Nürnberg verteidigt Spitze mit Sieg in Trier - Leverkusen vor Halbfinale im EHF-Pokal

Michaela Seiffert / Saporoshje

Michaela Seiffert überzeugte bei der knappen Leverkusener Niederlage in Saporoshje - Foto:sportseye.de

Mit dem 1. FC Nürnberg und dem HC Leipzig gewannen die beiden Topteams ihre Auswärtsspiele an diesem Wochenende in Trier beziehungsweise beim Thüringer HC. Während die vier Play-off-Teilnehmer mit Nürnberg, Leipzig, Leverkusen und Trier nun vorzeitig feststehen, ist die Abstiegsfrage noch vollkommen offen. Einen schweren Rückschlag erlitt dabei Dortmund, das in Ketsch nur zu einem 28:28 kam, Frisch Auf Göppingen gelang mit dem 29:26 gegen Oldenburg unterdessen ein wichtiger Sieg. Die Göppingerinnen sind nun punktgleich mit dem Buxtehuder SV, der sich am heutigen Montag von Trainerin Heike Axmann trennte. Auf internationalem Parkett setzte Bayer Leverkusen unterdessen zum Sprung ins Halbfinale des EHF-Cups an, die 26:27-Hinspielniederlage in Saporoshje eröffnet dem Bundesligisten alle Chancen für das Rückspiel.
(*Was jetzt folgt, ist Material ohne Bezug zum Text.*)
import Summits.QuantumFields.YangMills.Theorems.BalabanUVNodesN15KingModelMasslessReflectionPositivity
import Summits.QuantumFields.YangMills.Theorems.BalabanUVNodesN15KingModelReflectionPositivityCharFun
import Summits.QuantumFields.YangMills.Theorems.BalabanUVNodesN15KingModelSubGaussianTails

/-!
# BalabanUVNodes ∕ N15 — THE KING-MODEL RUNG (PART Ϻ-ff): THE MASSLESS FIELD AS THE WEAK (LÉVY) LIMIT `μ_{∞,m} ⇒ μ⁰_∞` AND ITS SUB-GAUSSIAN TAILS — characteristic functionals
# `E_m[e^{iφ(f)}] = e^{−V^m_f∕2} → e^{−V⁰_f∕2} = E_0[e^{iφ(f)}]` as `m ↓ 0` (all finite-dimensional marginals converge weakly), Chernoff tails `μ⁰_∞{|φ(z)| ≥ a} ≤ 2e^{−a²∕2S₂^{0}(0)}`
# (`≤ 2e^{−a²∕6}`), and almost-sure logarithmic growth of the massless block field (`d + 1 ≥ 3`; Track A, DAG node N15 = NE2; FAN-OUT v1.1 §N15 s3 «KING-MODEL RUNG»; count-neutral)

HONEST FRAMING.  Count-neutral (cell `pub-ymgap`, seat `pub-ymgap-dag-n15-e` g35; `--supports stmt-QuantumFields-27366 --as helper` = K3⁸).  King's `A = 0`, `g = 0` model
([King1986] C. King, Commun. Math. Phys. **102** (1986) 649–677).  Part Ϻ-x gave convergence of all MOMENTS `μ_{∞,m} → μ⁰_∞`; here the same in LÉVY form: ★★ the characteristic
functional of every field sum converges, `∫e^{iΣc_jφ(z_j)}dμ_{∞,m} → ∫e^{iΣc_jφ(z_j)}dμ⁰_∞` as `m² ↓ 0` (Gaussian characteristic functions + part Ϻ-x's `S₂^{ℝ}_m → S₂^{0}`), i.e. every
finite-dimensional marginal of `μ_{∞,m}` converges weakly to that of `μ⁰_∞`.  And part Ϻ-w at zero mass: ★★ `μ⁰_∞{a ≤ Σc_jφ(z_j)} ≤ e^{−a²∕2V⁰}`, `μ⁰_∞{|φ(z)| ≥ a} ≤ 2e^{−a²∕2S₂^{0}(0)} ≤ 2e^{−a²∕6}`
(`S₂^{0}(0) ≤ 3`, part Ϻ-u), ★★★ `μ⁰_∞`-a.s. `|φ(z)| < 2√(S₂^{0}(0)Σ_νlog(2+|z_ν|))` for all but finitely many `z`.  NOT Bałaban's objects; NOT a node discharge; nothing continuum-Yang–Mills ∕ `ℝ⁴` ∕ OS ∕ Clay.
0 `sorry`, 0 def; standard axioms.

WHAT THIS FILE PROVES (kernel).  §1 ★ `integral_cexp_I_fieldSum0`, ★★ **`tendsto_charFun_mass_zero_kingFieldInf`**, `tendsto_integral_exp_fieldSum_mass_zero`.  §2 ★ `measureReal_fieldSum0_ge_le_exp`,
★★ **`measureReal_fieldSum0_ge_le`**, ★ `measureReal_abs_fieldSum0_ge_le`, ★★ **`measureReal_abs_eval0_ge_le`**, `measureReal_abs_eval0_ge_le_six`.  §3 `measureReal_abs_eval0_ge_logWeight_le`,
★★★ **`ae_eventually_abs_eval0_lt`**.

HONEST SCOPE.  King's free massless block field at infinite volume, `d + 1 ≥ 3`.  N15 untouched; counts unmoved.  Locators (use): [King1986] Thm 2.1 (2.22)–(2.23) p.654.
-/

noncomputable section

open scoped BigOperators Topology ENNReal
open Filter MeasureTheory ProbabilityTheory Finset Complex

namespace Summit.QuantumFields.YangMills.BalabanUVNodes.N15KingModelRung.InfiniteVolume

open Summit.QuantumFields.YangMills.BalabanUVNodes.N15KingModelRung.OptimalDecay
open Summit.QuantumFields.YangMills.BalabanUVNodes.N15KingModelRung.ProperTime

variable {d : ℕ} {J : Type*}

/-! ## §1 Characteristic functionals and the Lévy form of `μ_{∞,m} ⇒ μ⁰_∞` -/

/-- ★ `∫e^{iΣ_{j∈T}c_jφ(p_j)}dμ⁰_∞ = exp(−½Σ_{j,j′}c_jc_{j′}S₂^{0}(p_{j′} − p_j))` (`d ≥ 2`). [folklore] -/
theorem integral_cexp_I_fieldSum0 (hd : 2 ≤ d) (T : Finset J) (p : J → Fin (d + 1) → ℤ) (c : J → ℝ) :
    ∫ ω, Complex.exp (((∑ j ∈ T, c j * ω (p j) : ℝ) : ℂ) * I) ∂kingFieldInf0 d
      = Complex.exp (-(((∑ j ∈ T, ∑ j' ∈ T, c j * c j' * kingS2Inf0 (p j' - p j)) / 2 : ℝ) : ℂ)) := by
  haveI := isProbabilityMeasure_kingFieldInf0 hd
  have hY := hasGaussianLaw_fieldSum0 hd T p c
  have hlaw := hY.map_eq_gaussianReal
  have hchar := charFun_gaussianReal (μ := ∫ ω, (∑ j ∈ T, c j * ω (p j)) ∂kingFieldInf0 d)
    (v := (Var[fun ω : (Fin (d + 1) → ℤ) → ℝ => ∑ j ∈ T, c j * ω (p j); kingFieldInf0 d]).toNNReal) 1
  have hcf : charFun ((kingFieldInf0 d).map fun ω : (Fin (d + 1) → ℤ) → ℝ => ∑ j ∈ T, c j * ω (p j)) 1
      = ∫ ω, Complex.exp (((∑ j ∈ T, c j * ω (p j) : ℝ) : ℂ) * I) ∂kingFieldInf0 d := by
    rw [charFun_apply_real, integral_map hY.aemeasurable]
    · simp only [Complex.ofReal_one, one_mul]
    · exact (by fun_prop : Continuous fun x : ℝ => Complex.exp (((1 : ℝ) : ℂ) * (x : ℂ) * I)).aestronglyMeasurable
  rw [← hlaw, hcf] at hchar
  simp only [Complex.ofReal_one, one_mul, one_pow, mul_one] at hchar
  rw [hchar, integral_fieldSum0 hd T p c, Real.coe_toNNReal _ (variance_nonneg _ _), variance_fieldSum0 hd T p c]
  congr 1
  push_cast
  ring

/-- ★★ **THE LÉVY FORM OF `μ_{∞,m} ⇒ μ⁰_∞`**: for every finite family of sites and real coefficients, `∫e^{iΣc_jφ(p_j)}dμ_{∞,m²} → ∫e^{iΣc_jφ(p_j)}dμ⁰_∞` as `m² ↓ 0` — every finite-dimensional
marginal of the massive block fields converges weakly to that of the massless one (`d ≥ 2`). [cite: King1986, Thm 2.1 (2.22)–(2.23) p.654] -/
theorem tendsto_charFun_mass_zero_kingFieldInf (hd : 2 ≤ d) (T : Finset J) (p : J → Fin (d + 1) → ℤ) (c : J → ℝ) :
    Tendsto (fun m2 : ℝ => ∫ ω, Complex.exp (((∑ j ∈ T, c j * ω (p j) : ℝ) : ℂ) * I) ∂kingFieldInf m2) (𝓝[>] 0)
      (𝓝 (∫ ω, Complex.exp (((∑ j ∈ T, c j * ω (p j) : ℝ) : ℂ) * I) ∂kingFieldInf0 d)) := by
  have hev : (fun m2 : ℝ => Complex.exp (-(((∑ j ∈ T, ∑ j' ∈ T, c j * c j' * kingS2Inf m2 (p j' - p j)) / 2 : ℝ) : ℂ)))
      =ᶠ[𝓝[>] 0] fun m2 : ℝ => ∫ ω, Complex.exp (((∑ j ∈ T, c j * ω (p j) : ℝ) : ℂ) * I) ∂kingFieldInf m2 :=
    eventually_nhdsWithin_of_forall fun m2 hm2 => (integral_cexp_I_fieldSum hm2 T p c).symm
  rw [integral_cexp_I_fieldSum0 hd T p c]
  refine Tendsto.congr' hev ?_
  have hV : Tendsto (fun m2 : ℝ => (∑ j ∈ T, ∑ j' ∈ T, c j * c j' * kingS2Inf m2 (p j' - p j)) / 2) (𝓝[>] 0)
      (𝓝 ((∑ j ∈ T, ∑ j' ∈ T, c j * c j' * kingS2Inf0 (p j' - p j)) / 2)) :=
    (tendsto_finsetSum _ fun j _ => tendsto_finsetSum _ fun j' _ => (tendsto_kingS2Inf_nhdsGT_zero hd _).const_mul _).div_const 2
  exact (Complex.continuous_exp.tendsto _).comp ((Complex.continuous_ofReal.tendsto _).comp hV).neg

/-- The exponential moments converge too: `∫e^{Σc_jφ(p_j)}dμ_{∞,m²} → ∫e^{Σc_jφ(p_j)}dμ⁰_∞` as `m² ↓ 0`. [folklore] -/
theorem tendsto_integral_exp_fieldSum_mass_zero (hd : 2 ≤ d) (T : Finset J) (p : J → Fin (d + 1) → ℤ) (c : J → ℝ) :
    Tendsto (fun m2 : ℝ => ∫ ω, Real.exp (∑ j ∈ T, c j * ω (p j)) ∂kingFieldInf m2) (𝓝[>] 0) (𝓝 (∫ ω, Real.exp (∑ j ∈ T, c j * ω (p j)) ∂kingFieldInf0 d)) := by
  have hev : (fun m2 : ℝ => Real.exp ((∑ j ∈ T, ∑ j' ∈ T, c j * c j' * kingS2Inf m2 (p j' - p j)) / 2))
      =ᶠ[𝓝[>] 0] fun m2 : ℝ => ∫ ω, Real.exp (∑ j ∈ T, c j * ω (p j)) ∂kingFieldInf m2 :=
    eventually_nhdsWithin_of_forall fun m2 hm2 => (integral_exp_fieldSum hm2 T p c).symm
  rw [integral_exp_fieldSum0 hd T p c]
  refine Tendsto.congr' hev ((Real.continuous_exp.tendsto _).comp ?_)
  exact (tendsto_finsetSum _ fun j _ => tendsto_finsetSum _ fun j' _ => (tendsto_kingS2Inf_nhdsGT_zero hd _).const_mul _).div_const 2

/-! ## §2 Sub-Gaussian tails of the massless field -/

/-- ★ Chernoff with a free parameter under `μ⁰_∞`: `μ⁰_∞{a ≤ Σc_jφ(p_j)} ≤ exp(−ta + t²V⁰∕2)` (`t ≥ 0`). [folklore] -/
theorem measureReal_fieldSum0_ge_le_exp (hd : 2 ≤ d) (T : Finset J) (p : J → Fin (d + 1) → ℤ) (c : J → ℝ) (a : ℝ) {t : ℝ} (ht : 0 ≤ t) :
    (kingFieldInf0 d).real {ω | a ≤ ∑ j ∈ T, c j * ω (p j)}
      ≤ Real.exp (-t * a + t ^ 2 * (∑ j ∈ T, ∑ j' ∈ T, c j * c j' * kingS2Inf0 (p j' - p j)) / 2) := by
  haveI := isProbabilityMeasure_kingFieldInf0 hd
  have hresc : ∀ ω : (Fin (d + 1) → ℤ) → ℝ, t * ∑ j ∈ T, c j * ω (p j) = ∑ j ∈ T, t * c j * ω (p j) := fun ω => by
    rw [Finset.mul_sum]
    exact Finset.sum_congr rfl fun j _ => by ring
  have key := integral_exp_fieldSum0 hd T p (fun j => t * c j)
  have keyI := integrable_exp_fieldSum0 hd T p (fun j => t * c j)
  beta_reduce at key keyI
  have hint : Integrable (fun ω : (Fin (d + 1) → ℤ) → ℝ => Real.exp (t * ∑ j ∈ T, c j * ω (p j))) (kingFieldInf0 d) := by
    simp_rw [hresc]; exact keyI
  have h := measure_ge_le_exp_mul_mgf (μ := kingFieldInf0 d) (X := fun ω : (Fin (d + 1) → ℤ) → ℝ => ∑ j ∈ T, c j * ω (p j)) a ht hint
  have hmgf : mgf (fun ω : (Fin (d + 1) → ℤ) → ℝ => ∑ j ∈ T, c j * ω (p j)) (kingFieldInf0 d) t
      = Real.exp (t ^ 2 * (∑ j ∈ T, ∑ j' ∈ T, c j * c j' * kingS2Inf0 (p j' - p j)) / 2) := by
    simp only [mgf]
    simp_rw [hresc]
    rw [key]
    congr 2
    rw [Finset.mul_sum]
    refine Finset.sum_congr rfl fun j _ => ?_
    rw [Finset.mul_sum]
    exact Finset.sum_congr rfl fun j' _ => by ring
  rw [hmgf, ← Real.exp_add] at h
  exact h

/-- ★★ **SUB-GAUSSIAN TAIL OF THE MASSLESS FIELD**: `μ⁰_∞{a ≤ Σc_jφ(p_j)} ≤ exp(−a²∕2V⁰)` (`a ≥ 0`). [folklore] -/
theorem measureReal_fieldSum0_ge_le (hd : 2 ≤ d) (T : Finset J) (p : J → Fin (d + 1) → ℤ) (c : J → ℝ) {a : ℝ} (ha : 0 ≤ a) :
    (kingFieldInf0 d).real {ω | a ≤ ∑ j ∈ T, c j * ω (p j)} ≤ Real.exp (-(a ^ 2 / (2 * ∑ j ∈ T, ∑ j' ∈ T, c j * c j' * kingS2Inf0 (p j' - p j)))) := by
  have hV : 0 ≤ ∑ j ∈ T, ∑ j' ∈ T, c j * c j' * kingS2Inf0 (p j' - p j) := by
    rw [← variance_fieldSum0 hd T p c]; exact variance_nonneg _ _
  exact chernoff_optimize ha hV fun t ht => measureReal_fieldSum0_ge_le_exp hd T p c a ht

/-- ★ Two-sided: `μ⁰_∞{a ≤ |Σc_jφ(p_j)|} ≤ 2exp(−a²∕2V⁰)`. [folklore] -/
theorem measureReal_abs_fieldSum0_ge_le (hd : 2 ≤ d) (T : Finset J) (p : J → Fin (d + 1) → ℤ) (c : J → ℝ) {a : ℝ} (ha : 0 ≤ a) :
    (kingFieldInf0 d).real {ω | a ≤ |∑ j ∈ T, c j * ω (p j)|} ≤ 2 * Real.exp (-(a ^ 2 / (2 * ∑ j ∈ T, ∑ j' ∈ T, c j * c j' * kingS2Inf0 (p j' - p j)))) := by
  haveI := isProbabilityMeasure_kingFieldInf0 hd
  have hneg : ∀ ω : (Fin (d + 1) → ℤ) → ℝ, ∑ j ∈ T, -c j * ω (p j) = -∑ j ∈ T, c j * ω (p j) := fun ω => by
    rw [← Finset.sum_neg_distrib]; exact Finset.sum_congr rfl fun j _ => by ring
  have hsub : {ω : (Fin (d + 1) → ℤ) → ℝ | a ≤ |∑ j ∈ T, c j * ω (p j)|}
      ⊆ {ω | a ≤ ∑ j ∈ T, c j * ω (p j)} ∪ {ω | a ≤ ∑ j ∈ T, -c j * ω (p j)} := by
    intro ω hω
    simp only [Set.mem_setOf_eq, Set.mem_union] at hω ⊢
    rw [abs_eq_max_neg, le_max_iff] at hω
    rcases hω with h | h
    · exact Or.inl h
    · exact Or.inr (by rw [hneg]; exact h)
  have h1 := measureReal_fieldSum0_ge_le hd T p c ha
  have h2 := measureReal_fieldSum0_ge_le hd T p (fun j => -c j) ha
  have hV : ∑ j ∈ T, ∑ j' ∈ T, (fun j => -c j) j * (fun j => -c j) j' * kingS2Inf0 (p j' - p j) = ∑ j ∈ T, ∑ j' ∈ T, c j * c j' * kingS2Inf0 (p j' - p j) :=
    Finset.sum_congr rfl fun j _ => Finset.sum_congr rfl fun j' _ => by ring
  rw [hV] at h2
  calc (kingFieldInf0 d).real {ω | a ≤ |∑ j ∈ T, c j * ω (p j)|}
      ≤ (kingFieldInf0 d).real ({ω | a ≤ ∑ j ∈ T, c j * ω (p j)} ∪ {ω | a ≤ ∑ j ∈ T, -c j * ω (p j)}) := measureReal_mono hsub
    _ ≤ (kingFieldInf0 d).real {ω | a ≤ ∑ j ∈ T, c j * ω (p j)} + (kingFieldInf0 d).real {ω | a ≤ ∑ j ∈ T, -c j * ω (p j)} := measureReal_union_le _ _
    _ ≤ _ := by linarith

/-- ★★ **SINGLE-SITE TAIL OF THE MASSLESS FIELD**: `μ⁰_∞{a ≤ |φ(z)|} ≤ 2exp(−a²∕2S₂^{0}(0))`. [folklore] -/
theorem measureReal_abs_eval0_ge_le (hd : 2 ≤ d) (z : Fin (d + 1) → ℤ) {a : ℝ} (ha : 0 ≤ a) :
    (kingFieldInf0 d).real {ω | a ≤ |ω z|} ≤ 2 * Real.exp (-(a ^ 2 / (2 * kingS2Inf0 (0 : Fin (d + 1) → ℤ)))) := by
  have h := measureReal_abs_fieldSum0_ge_le hd (Finset.univ : Finset Unit) (fun _ => z) (fun _ => (1 : ℝ)) ha
  simp only [Finset.univ_unique, Finset.sum_singleton, one_mul, sub_self] at h
  exact h

/-- `μ⁰_∞{a ≤ |φ(z)|} ≤ 2exp(−a²∕6)` (`S₂^{0}(0) ≤ 3`, part Ϻ-u). [folklore] -/
theorem measureReal_abs_eval0_ge_le_six (hd : 2 ≤ d) (z : Fin (d + 1) → ℤ) {a : ℝ} (ha : 0 ≤ a) :
    (kingFieldInf0 d).real {ω | a ≤ |ω z|} ≤ 2 * Real.exp (-(a ^ 2 / 6)) := by
  have hS0 := kingS2Inf0_pos hd (0 : Fin (d + 1) → ℤ)
  have hS3 := kingS2Inf0_le_three hd (0 : Fin (d + 1) → ℤ)
  refine (measureReal_abs_eval0_ge_le hd z ha).trans (mul_le_mul_of_nonneg_left (Real.exp_le_exp.mpr (neg_le_neg ?_)) zero_le_two)
  exact div_le_div_of_nonneg_left (sq_nonneg a) (by positivity) (by linarith)

/-! ## §3 Almost-sure logarithmic growth of the massless field -/

/-- At the threshold `a_z = 2√(S₂^{0}(0)Σ_νlog(2+|z_ν|))`: `μ⁰_∞{a_z ≤ |φ(z)|} ≤ 2Π_ν(2+|z_ν|)^{−2}`. [folklore] -/
theorem measureReal_abs_eval0_ge_logWeight_le (hd : 2 ≤ d) (z : Fin (d + 1) → ℤ) :
    (kingFieldInf0 d).real {ω | 2 * Real.sqrt (kingS2Inf0 (0 : Fin (d + 1) → ℤ) * ∑ ν, Real.log (2 + |(z ν : ℝ)|)) ≤ |ω z|} ≤ 2 * ∏ ν, ((2 + |(z ν : ℝ)|) ^ 2)⁻¹ := by
  have hσ : 0 < kingS2Inf0 (0 : Fin (d + 1) → ℤ) := kingS2Inf0_pos hd 0
  have hσne : kingS2Inf0 (0 : Fin (d + 1) → ℤ) ≠ 0 := hσ.ne'
  have hL : 0 ≤ ∑ ν, Real.log (2 + |(z ν : ℝ)|) := Finset.sum_nonneg fun ν _ => Real.log_nonneg (by linarith [abs_nonneg (z ν : ℝ)])
  have h := measureReal_abs_eval0_ge_le hd z (a := 2 * Real.sqrt (kingS2Inf0 (0 : Fin (d + 1) → ℤ) * ∑ ν, Real.log (2 + |(z ν : ℝ)|))) (by positivity)
  have hexp : Real.exp (-((2 * Real.sqrt (kingS2Inf0 (0 : Fin (d + 1) → ℤ) * ∑ ν, Real.log (2 + |(z ν : ℝ)|))) ^ 2 / (2 * kingS2Inf0 (0 : Fin (d + 1) → ℤ))))
      = ∏ ν, ((2 + |(z ν : ℝ)|) ^ 2)⁻¹ := by
    rw [mul_pow, Real.sq_sqrt (mul_nonneg hσ.le hL),
      show -((2 : ℝ) ^ 2 * (kingS2Inf0 (0 : Fin (d + 1) → ℤ) * ∑ ν, Real.log (2 + |(z ν : ℝ)|)) / (2 * kingS2Inf0 (0 : Fin (d + 1) → ℤ)))
          = ∑ ν, -(2 * Real.log (2 + |(z ν : ℝ)|)) by
        rw [Finset.sum_neg_distrib, ← Finset.mul_sum]; field_simp,
      Real.exp_sum]
    refine Finset.prod_congr rfl fun ν _ => ?_
    have h2 : 0 < 2 + |(z ν : ℝ)| := by positivity
    rw [Real.exp_neg, two_mul, Real.exp_add, Real.exp_log h2, sq]
  rw [hexp] at h
  exact h

/-- ★★★ **ALMOST-SURE LOGARITHMIC GROWTH OF THE MASSLESS BLOCK FIELD**: `μ⁰_∞`-a.s., `|φ(z)| < 2√(S₂^{0}(0)Σ_νlog(2+|z_ν|))` for all but finitely many `z ∈ ℤ^{d+1}` (`d ≥ 2`; first
Borel–Cantelli lemma, part Ϻ-w's summable weights). [folklore] -/
theorem ae_eventually_abs_eval0_lt (hd : 2 ≤ d) :
    ∀ᵐ ω ∂kingFieldInf0 d, ∀ᶠ z : Fin (d + 1) → ℤ in cofinite, |ω z| < 2 * Real.sqrt (kingS2Inf0 (0 : Fin (d + 1) → ℤ) * ∑ ν, Real.log (2 + |(z ν : ℝ)|)) := by
  haveI := isProbabilityMeasure_kingFieldInf0 hd
  have hw0 : ∀ z : Fin (d + 1) → ℤ, 0 ≤ 2 * ∏ ν, ((2 + |(z ν : ℝ)|) ^ 2)⁻¹ := fun z => by positivity
  have hws : Summable fun z : Fin (d + 1) → ℤ => 2 * ∏ ν, ((2 + |(z ν : ℝ)|) ^ 2)⁻¹ :=
    (summable_pi_prod (g := fun k : ℤ => ((2 + |(k : ℝ)|) ^ 2)⁻¹) (fun k => by positivity) summable_inv_two_add_abs_sq).mul_left 2
  have hsum : ∑' z : Fin (d + 1) → ℤ, kingFieldInf0 d {ω | 2 * Real.sqrt (kingS2Inf0 (0 : Fin (d + 1) → ℤ) * ∑ ν, Real.log (2 + |(z ν : ℝ)|)) ≤ |ω z|} ≠ ∞ := by
    refine ne_top_of_le_ne_top (b := ENNReal.ofReal (∑' z : Fin (d + 1) → ℤ, 2 * ∏ ν, ((2 + |(z ν : ℝ)|) ^ 2)⁻¹)) ENNReal.ofReal_ne_top ?_
    calc ∑' z : Fin (d + 1) → ℤ, kingFieldInf0 d {ω | 2 * Real.sqrt (kingS2Inf0 (0 : Fin (d + 1) → ℤ) * ∑ ν, Real.log (2 + |(z ν : ℝ)|)) ≤ |ω z|}
        ≤ ∑' z : Fin (d + 1) → ℤ, ENNReal.ofReal (2 * ∏ ν, ((2 + |(z ν : ℝ)|) ^ 2)⁻¹) := ENNReal.tsum_le_tsum fun z => by
          rw [← ofReal_measureReal (measure_ne_top _ _)]
          exact ENNReal.ofReal_le_ofReal (measureReal_abs_eval0_ge_logWeight_le hd z)
      _ = ENNReal.ofReal (∑' z : Fin (d + 1) → ℤ, 2 * ∏ ν, ((2 + |(z ν : ℝ)|) ^ 2)⁻¹) := (ENNReal.ofReal_tsum_of_nonneg hw0 hws).symm
  filter_upwards [ae_finite_setOf_mem (μ := kingFieldInf0 d) hsum] with ω hω
  rw [Filter.eventually_cofinite]
  refine hω.subset fun z hz => ?_
  simp only [Set.mem_setOf_eq, not_lt] at hz ⊢
  exact hz

end Summit.QuantumFields.YangMills.BalabanUVNodes.N15KingModelRung.InfiniteVolume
Am Dienstag hatte Bayer Leverkusen mit 29:22 gegen den Buxtehuder SV seine Pflicht in der Bundesliga souverän erledigt, am Wochenende folgte der Trip in die Ukraine. Vor 2.500 frenetischen Zuschauern lag die Mannschaft von Renate Wolf nach zwanzig Minuten sogar mit drei Toren in Führung und nahm ein 14:12 mit in die Kabinen. Zu einem Sieg reichte es am Ende nicht, Saporoshje behielt mit 27:26 knapp die Oberhand, Renate Wolf war dennoch zufrieden: "Wir haben nun alle Möglichkeiten, am kommenden Samstag in eigener Halle alles klar zu machen. Ich bin überzeugt, dass wir es schaffen. Ein Tor Rückstand ist im Handball praktisch nichts." Sehr auffällig agierte Michaela Seiffert, der acht Treffer gelangen, und die auch ansonsten immer Gefahr ausstrahlte. Auch Anne Müller hinten und vorne stark und Lyn Byl, die in der Deckung ordentlich zupackte, verdienten sich ein Sonderlob.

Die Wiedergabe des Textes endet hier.